WHAT YOU WILL DO: From the line below that contains "evaluates them at" to the line that contains "Both families have", repeat every line exactly, both ends included, and nothing else.

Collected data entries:
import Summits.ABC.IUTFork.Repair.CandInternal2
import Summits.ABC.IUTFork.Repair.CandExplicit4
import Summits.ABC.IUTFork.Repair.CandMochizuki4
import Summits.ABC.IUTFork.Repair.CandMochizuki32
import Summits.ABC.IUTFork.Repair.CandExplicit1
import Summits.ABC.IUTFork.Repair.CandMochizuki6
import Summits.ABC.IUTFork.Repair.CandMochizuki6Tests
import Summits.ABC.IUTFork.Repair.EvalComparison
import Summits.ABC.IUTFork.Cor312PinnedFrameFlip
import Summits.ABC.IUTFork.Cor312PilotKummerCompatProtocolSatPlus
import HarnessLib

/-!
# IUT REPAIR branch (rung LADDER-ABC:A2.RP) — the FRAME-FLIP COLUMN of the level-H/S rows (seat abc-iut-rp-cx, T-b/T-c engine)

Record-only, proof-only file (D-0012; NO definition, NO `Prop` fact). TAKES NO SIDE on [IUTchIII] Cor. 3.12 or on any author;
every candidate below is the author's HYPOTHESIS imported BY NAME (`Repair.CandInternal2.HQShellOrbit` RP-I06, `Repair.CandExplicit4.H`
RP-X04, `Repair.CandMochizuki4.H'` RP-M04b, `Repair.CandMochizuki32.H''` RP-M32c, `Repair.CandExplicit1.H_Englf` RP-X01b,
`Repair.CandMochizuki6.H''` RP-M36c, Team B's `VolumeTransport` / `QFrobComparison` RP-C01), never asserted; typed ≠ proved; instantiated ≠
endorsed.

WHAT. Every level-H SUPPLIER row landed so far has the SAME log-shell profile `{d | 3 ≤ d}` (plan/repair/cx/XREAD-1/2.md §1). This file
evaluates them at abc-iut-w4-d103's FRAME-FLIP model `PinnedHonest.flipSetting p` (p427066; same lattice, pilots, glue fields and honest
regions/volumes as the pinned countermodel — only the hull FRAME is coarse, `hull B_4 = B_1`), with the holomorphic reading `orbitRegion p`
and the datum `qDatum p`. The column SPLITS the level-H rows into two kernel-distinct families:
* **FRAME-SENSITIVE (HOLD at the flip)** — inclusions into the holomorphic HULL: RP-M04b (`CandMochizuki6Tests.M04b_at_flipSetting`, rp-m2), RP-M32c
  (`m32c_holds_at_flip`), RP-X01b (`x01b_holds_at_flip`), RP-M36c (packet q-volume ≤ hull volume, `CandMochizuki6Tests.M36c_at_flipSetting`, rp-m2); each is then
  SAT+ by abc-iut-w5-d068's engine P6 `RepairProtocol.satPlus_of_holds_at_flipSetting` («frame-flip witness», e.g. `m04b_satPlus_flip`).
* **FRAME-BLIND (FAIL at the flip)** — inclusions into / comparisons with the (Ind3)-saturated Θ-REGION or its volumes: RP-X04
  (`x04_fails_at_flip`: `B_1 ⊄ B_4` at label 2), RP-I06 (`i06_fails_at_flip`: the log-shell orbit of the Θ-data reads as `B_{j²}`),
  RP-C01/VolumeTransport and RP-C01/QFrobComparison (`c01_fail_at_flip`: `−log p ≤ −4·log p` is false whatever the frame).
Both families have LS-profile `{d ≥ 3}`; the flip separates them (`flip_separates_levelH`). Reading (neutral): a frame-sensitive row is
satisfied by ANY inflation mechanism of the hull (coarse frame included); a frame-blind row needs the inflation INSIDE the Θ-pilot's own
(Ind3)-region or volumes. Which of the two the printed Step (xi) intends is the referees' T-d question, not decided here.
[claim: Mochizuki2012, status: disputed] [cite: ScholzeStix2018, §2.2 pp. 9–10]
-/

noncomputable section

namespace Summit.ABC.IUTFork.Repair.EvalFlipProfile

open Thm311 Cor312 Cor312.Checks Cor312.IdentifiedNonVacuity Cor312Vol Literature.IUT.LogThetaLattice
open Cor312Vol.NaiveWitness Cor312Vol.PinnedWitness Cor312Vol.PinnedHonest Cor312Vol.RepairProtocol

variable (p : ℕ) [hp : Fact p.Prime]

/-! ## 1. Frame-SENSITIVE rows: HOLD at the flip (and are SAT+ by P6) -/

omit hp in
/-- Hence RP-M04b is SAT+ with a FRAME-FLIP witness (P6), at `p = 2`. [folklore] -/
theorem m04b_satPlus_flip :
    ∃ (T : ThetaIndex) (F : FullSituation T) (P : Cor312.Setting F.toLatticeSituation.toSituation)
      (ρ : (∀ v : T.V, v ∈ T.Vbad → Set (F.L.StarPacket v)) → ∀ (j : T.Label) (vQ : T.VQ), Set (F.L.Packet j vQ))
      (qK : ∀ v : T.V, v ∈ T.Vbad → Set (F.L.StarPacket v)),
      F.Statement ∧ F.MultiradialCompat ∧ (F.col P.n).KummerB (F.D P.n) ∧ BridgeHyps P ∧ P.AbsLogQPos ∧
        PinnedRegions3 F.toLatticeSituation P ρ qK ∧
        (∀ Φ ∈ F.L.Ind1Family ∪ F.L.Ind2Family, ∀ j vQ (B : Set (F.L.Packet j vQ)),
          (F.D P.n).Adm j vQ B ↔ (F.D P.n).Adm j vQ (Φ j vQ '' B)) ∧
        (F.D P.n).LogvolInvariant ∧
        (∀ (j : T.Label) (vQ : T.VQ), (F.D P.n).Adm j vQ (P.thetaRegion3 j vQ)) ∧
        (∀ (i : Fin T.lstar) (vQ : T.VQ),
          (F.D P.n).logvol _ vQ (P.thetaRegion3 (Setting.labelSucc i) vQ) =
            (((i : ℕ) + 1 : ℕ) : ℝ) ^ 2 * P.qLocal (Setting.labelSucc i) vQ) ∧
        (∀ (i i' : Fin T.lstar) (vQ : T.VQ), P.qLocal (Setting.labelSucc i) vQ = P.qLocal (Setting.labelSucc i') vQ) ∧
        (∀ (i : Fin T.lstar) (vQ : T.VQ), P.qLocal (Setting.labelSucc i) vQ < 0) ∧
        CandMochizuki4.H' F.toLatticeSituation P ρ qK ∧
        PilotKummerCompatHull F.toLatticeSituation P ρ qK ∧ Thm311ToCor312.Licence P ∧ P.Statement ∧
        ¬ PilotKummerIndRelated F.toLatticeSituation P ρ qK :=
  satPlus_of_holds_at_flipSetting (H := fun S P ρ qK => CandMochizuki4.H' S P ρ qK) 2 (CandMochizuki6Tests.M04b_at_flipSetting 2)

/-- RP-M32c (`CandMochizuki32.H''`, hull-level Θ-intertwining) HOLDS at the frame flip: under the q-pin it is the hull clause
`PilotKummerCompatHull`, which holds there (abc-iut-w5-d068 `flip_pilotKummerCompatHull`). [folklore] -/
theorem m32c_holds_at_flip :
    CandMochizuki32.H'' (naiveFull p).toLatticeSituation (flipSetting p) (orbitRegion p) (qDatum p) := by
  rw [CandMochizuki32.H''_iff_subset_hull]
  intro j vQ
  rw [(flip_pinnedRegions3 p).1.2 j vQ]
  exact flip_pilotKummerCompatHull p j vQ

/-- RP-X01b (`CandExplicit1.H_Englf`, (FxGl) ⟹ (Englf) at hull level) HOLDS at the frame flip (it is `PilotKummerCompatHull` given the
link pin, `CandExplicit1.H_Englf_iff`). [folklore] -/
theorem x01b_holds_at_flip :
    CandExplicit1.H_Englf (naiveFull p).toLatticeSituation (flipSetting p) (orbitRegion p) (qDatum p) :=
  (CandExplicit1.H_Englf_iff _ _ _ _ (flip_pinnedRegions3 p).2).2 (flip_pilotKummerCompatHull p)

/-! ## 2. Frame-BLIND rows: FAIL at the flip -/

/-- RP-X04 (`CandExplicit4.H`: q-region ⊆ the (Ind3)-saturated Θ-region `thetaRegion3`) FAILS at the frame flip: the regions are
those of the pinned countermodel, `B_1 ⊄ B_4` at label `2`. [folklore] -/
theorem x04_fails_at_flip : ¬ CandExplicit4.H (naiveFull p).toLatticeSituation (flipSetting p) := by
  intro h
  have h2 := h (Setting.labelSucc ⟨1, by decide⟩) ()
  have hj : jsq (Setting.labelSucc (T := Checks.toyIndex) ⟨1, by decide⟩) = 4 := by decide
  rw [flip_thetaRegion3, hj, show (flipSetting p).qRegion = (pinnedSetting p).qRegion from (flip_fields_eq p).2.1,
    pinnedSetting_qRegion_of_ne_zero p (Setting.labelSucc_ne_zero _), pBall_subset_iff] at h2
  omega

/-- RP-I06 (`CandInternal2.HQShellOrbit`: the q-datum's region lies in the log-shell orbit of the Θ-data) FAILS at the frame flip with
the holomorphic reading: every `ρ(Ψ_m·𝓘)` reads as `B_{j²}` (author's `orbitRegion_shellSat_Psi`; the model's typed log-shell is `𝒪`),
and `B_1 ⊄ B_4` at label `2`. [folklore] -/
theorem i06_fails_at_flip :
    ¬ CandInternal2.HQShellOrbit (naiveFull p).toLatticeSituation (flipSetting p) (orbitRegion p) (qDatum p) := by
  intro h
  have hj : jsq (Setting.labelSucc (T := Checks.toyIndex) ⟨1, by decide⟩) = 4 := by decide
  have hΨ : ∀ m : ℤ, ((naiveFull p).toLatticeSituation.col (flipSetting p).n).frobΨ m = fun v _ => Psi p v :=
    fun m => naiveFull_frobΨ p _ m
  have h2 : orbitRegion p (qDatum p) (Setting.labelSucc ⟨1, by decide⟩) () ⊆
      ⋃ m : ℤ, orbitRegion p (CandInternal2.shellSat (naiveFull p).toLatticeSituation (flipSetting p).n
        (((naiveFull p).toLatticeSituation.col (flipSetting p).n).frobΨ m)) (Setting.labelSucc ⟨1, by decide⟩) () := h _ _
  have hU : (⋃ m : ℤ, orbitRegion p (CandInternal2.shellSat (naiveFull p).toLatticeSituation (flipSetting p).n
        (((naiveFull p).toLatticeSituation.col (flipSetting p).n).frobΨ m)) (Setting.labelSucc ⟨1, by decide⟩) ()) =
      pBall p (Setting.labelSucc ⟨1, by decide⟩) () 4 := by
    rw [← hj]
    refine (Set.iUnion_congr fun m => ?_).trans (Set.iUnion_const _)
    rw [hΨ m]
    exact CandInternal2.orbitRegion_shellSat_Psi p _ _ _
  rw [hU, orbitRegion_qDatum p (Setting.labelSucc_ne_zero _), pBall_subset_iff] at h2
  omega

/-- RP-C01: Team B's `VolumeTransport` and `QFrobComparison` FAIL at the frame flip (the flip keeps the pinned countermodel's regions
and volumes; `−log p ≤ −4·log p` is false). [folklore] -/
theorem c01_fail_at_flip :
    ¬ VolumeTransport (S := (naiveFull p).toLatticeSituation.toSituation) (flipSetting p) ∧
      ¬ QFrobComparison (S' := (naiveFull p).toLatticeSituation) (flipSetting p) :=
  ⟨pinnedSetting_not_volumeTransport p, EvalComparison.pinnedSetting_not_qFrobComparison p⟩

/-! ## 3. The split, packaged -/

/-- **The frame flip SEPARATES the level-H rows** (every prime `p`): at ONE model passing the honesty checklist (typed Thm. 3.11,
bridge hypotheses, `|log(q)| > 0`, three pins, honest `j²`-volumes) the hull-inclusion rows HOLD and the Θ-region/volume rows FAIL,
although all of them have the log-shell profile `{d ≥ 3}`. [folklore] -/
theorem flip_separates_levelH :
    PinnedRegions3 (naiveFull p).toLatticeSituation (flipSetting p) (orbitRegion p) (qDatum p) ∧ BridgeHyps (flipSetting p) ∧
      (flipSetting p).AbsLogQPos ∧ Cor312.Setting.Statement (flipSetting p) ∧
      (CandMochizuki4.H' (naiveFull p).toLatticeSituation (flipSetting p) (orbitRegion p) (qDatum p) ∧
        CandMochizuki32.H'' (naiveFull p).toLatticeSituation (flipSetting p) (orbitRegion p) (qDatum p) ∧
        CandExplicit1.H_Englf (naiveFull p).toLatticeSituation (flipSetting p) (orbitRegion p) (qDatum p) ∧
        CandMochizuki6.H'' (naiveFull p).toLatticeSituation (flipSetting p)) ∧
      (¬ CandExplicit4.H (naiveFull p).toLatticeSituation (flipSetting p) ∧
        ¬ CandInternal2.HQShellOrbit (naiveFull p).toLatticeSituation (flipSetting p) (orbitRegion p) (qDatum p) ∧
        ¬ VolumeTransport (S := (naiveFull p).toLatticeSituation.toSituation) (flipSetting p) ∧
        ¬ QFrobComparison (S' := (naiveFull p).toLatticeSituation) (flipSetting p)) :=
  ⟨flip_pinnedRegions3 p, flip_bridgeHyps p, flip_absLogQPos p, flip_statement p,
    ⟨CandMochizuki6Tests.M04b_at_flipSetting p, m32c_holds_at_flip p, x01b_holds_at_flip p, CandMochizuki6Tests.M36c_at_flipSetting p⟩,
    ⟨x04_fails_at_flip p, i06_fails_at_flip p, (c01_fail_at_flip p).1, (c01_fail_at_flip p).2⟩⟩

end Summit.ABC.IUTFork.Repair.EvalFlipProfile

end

==

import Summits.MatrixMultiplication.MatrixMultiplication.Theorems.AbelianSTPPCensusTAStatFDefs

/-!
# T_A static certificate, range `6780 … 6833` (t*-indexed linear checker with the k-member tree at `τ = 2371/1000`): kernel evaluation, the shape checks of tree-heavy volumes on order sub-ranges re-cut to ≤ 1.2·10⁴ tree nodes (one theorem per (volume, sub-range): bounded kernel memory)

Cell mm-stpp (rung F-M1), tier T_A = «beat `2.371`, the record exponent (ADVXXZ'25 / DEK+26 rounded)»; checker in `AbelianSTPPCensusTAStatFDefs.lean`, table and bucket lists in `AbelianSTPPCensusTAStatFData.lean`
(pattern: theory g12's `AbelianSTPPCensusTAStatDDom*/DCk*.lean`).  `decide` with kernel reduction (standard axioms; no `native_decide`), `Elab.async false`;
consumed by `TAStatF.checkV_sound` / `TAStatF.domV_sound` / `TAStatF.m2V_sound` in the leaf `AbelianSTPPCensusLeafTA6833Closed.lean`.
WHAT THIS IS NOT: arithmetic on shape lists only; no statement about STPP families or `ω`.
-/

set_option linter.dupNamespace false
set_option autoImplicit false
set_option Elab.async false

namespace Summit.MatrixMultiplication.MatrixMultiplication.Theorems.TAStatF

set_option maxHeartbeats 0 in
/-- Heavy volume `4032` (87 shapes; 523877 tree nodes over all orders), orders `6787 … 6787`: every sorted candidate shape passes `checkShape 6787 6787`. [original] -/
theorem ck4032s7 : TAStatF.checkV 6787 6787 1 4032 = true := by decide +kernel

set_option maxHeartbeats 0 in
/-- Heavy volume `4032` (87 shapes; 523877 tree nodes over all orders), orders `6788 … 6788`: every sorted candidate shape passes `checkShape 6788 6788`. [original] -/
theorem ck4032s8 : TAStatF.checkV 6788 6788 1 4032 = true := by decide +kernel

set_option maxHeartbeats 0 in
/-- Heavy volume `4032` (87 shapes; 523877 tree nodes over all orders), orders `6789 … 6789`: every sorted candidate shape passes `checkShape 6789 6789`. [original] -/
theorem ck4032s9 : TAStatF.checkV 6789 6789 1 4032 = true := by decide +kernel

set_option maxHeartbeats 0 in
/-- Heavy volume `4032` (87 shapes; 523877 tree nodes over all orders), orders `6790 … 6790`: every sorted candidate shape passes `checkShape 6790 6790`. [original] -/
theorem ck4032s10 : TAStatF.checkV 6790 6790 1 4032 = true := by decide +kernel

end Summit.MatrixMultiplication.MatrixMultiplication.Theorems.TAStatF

ANSWER TO THIS PROBLEM:
evaluates them at abc-iut-w4-d103's FRAME-FLIP model `PinnedHonest.flipSetting p` (p427066; same lattice, pilots, glue fields and honest
regions/volumes as the pinned countermodel — only the hull FRAME is coarse, `hull B_4 = B_1`), with the holomorphic reading `orbitRegion p`
and the datum `qDatum p`. The column SPLITS the level-H rows into two kernel-distinct families:
* **FRAME-SENSITIVE (HOLD at the flip)** — inclusions into the holomorphic HULL: RP-M04b (`CandMochizuki6Tests.M04b_at_flipSetting`, rp-m2), RP-M32c
  (`m32c_holds_at_flip`), RP-X01b (`x01b_holds_at_flip`), RP-M36c (packet q-volume ≤ hull volume, `CandMochizuki6Tests.M36c_at_flipSetting`, rp-m2); each is then
  SAT+ by abc-iut-w5-d068's engine P6 `RepairProtocol.satPlus_of_holds_at_flipSetting` («frame-flip witness», e.g. `m04b_satPlus_flip`).
* **FRAME-BLIND (FAIL at the flip)** — inclusions into / comparisons with the (Ind3)-saturated Θ-REGION or its volumes: RP-X04
  (`x04_fails_at_flip`: `B_1 ⊄ B_4` at label 2), RP-I06 (`i06_fails_at_flip`: the log-shell orbit of the Θ-data reads as `B_{j²}`),
  RP-C01/VolumeTransport and RP-C01/QFrobComparison (`c01_fail_at_flip`: `−log p ≤ −4·log p` is false whatever the frame).
Both families have LS-profile `{d ≥ 3}`; the flip separates them (`flip_separates_levelH`). Reading (neutral): a frame-sensitive row is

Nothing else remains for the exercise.